[[ AVAILABLE RECORDS open ]]

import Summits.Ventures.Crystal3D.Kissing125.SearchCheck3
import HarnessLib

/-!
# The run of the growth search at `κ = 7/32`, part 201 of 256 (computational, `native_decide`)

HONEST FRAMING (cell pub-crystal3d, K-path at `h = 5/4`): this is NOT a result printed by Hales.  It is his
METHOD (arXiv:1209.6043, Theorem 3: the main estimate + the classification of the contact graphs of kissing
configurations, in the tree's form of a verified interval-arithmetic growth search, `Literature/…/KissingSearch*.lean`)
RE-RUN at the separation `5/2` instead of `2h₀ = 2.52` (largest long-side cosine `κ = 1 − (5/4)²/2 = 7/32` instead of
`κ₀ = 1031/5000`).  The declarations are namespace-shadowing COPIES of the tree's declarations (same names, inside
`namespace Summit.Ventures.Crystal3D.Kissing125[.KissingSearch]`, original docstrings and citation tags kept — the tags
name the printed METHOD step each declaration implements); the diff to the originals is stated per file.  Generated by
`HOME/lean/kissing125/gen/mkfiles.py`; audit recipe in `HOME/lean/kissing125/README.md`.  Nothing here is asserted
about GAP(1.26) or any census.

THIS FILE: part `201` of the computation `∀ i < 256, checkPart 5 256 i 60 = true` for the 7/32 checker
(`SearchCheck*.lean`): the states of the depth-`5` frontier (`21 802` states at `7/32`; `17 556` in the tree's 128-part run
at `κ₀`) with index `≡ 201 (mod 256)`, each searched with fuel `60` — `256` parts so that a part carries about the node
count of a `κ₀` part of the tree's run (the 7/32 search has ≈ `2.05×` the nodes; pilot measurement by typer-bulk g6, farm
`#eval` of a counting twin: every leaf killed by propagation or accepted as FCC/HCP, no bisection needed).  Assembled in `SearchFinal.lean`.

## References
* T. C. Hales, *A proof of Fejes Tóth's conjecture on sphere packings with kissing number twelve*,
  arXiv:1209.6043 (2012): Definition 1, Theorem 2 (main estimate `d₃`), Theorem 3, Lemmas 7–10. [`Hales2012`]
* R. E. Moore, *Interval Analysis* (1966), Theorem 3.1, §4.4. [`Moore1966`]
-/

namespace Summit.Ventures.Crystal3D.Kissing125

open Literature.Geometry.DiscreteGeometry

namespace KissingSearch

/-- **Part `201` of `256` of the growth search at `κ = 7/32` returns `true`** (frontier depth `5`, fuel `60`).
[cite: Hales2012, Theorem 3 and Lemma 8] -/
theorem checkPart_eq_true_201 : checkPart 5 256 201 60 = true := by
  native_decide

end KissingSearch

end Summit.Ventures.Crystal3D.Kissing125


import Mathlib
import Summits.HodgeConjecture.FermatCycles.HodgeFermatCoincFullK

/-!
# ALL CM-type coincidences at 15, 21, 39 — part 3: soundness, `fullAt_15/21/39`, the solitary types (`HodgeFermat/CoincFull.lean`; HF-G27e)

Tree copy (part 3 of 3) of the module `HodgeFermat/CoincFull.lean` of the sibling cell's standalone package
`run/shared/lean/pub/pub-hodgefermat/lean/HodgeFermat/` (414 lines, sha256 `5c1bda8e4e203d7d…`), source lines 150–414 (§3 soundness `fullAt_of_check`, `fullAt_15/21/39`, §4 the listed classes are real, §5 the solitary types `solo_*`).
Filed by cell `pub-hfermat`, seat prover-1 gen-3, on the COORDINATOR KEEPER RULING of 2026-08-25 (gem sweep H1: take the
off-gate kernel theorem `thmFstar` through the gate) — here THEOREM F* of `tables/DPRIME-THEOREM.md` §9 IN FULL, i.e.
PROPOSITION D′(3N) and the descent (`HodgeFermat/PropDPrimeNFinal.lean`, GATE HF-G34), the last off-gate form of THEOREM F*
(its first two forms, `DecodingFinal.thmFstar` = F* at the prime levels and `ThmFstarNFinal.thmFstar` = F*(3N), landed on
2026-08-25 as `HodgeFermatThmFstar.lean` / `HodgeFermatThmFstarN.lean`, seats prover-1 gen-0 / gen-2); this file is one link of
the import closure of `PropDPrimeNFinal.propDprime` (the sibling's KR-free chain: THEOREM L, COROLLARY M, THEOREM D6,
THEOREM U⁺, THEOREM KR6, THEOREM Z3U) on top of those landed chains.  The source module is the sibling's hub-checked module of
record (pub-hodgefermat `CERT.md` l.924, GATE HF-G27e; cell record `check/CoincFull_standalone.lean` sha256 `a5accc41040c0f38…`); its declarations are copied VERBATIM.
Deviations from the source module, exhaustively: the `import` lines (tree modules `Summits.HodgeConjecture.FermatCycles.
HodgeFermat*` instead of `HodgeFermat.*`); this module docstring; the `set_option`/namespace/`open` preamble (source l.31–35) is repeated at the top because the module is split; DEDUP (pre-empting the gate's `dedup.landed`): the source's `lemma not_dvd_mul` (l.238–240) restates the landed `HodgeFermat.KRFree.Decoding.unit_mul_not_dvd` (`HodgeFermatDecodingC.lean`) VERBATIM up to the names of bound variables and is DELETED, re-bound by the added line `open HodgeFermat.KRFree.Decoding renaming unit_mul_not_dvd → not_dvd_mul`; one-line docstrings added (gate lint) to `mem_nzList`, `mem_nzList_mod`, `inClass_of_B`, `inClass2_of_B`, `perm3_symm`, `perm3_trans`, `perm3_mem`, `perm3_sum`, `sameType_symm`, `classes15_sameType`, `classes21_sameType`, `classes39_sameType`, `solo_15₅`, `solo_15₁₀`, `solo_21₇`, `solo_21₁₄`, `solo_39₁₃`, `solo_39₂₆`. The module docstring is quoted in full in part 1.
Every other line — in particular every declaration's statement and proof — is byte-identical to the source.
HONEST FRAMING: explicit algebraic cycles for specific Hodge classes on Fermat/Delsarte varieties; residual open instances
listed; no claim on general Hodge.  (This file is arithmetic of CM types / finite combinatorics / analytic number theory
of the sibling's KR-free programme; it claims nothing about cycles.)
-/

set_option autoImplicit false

[[ AVAILABLE RECORDS closed ]]

*TASK BRIEF:* Copy each line of the records containing the string "with".

*OUTPUT OF THE TASK:*
at `κ₀`) with index `≡ 201 (mod 256)`, each searched with fuel `60` — `256` parts so that a part carries about the node
* T. C. Hales, *A proof of Fejes Tóth's conjecture on sphere packings with kissing number twelve*,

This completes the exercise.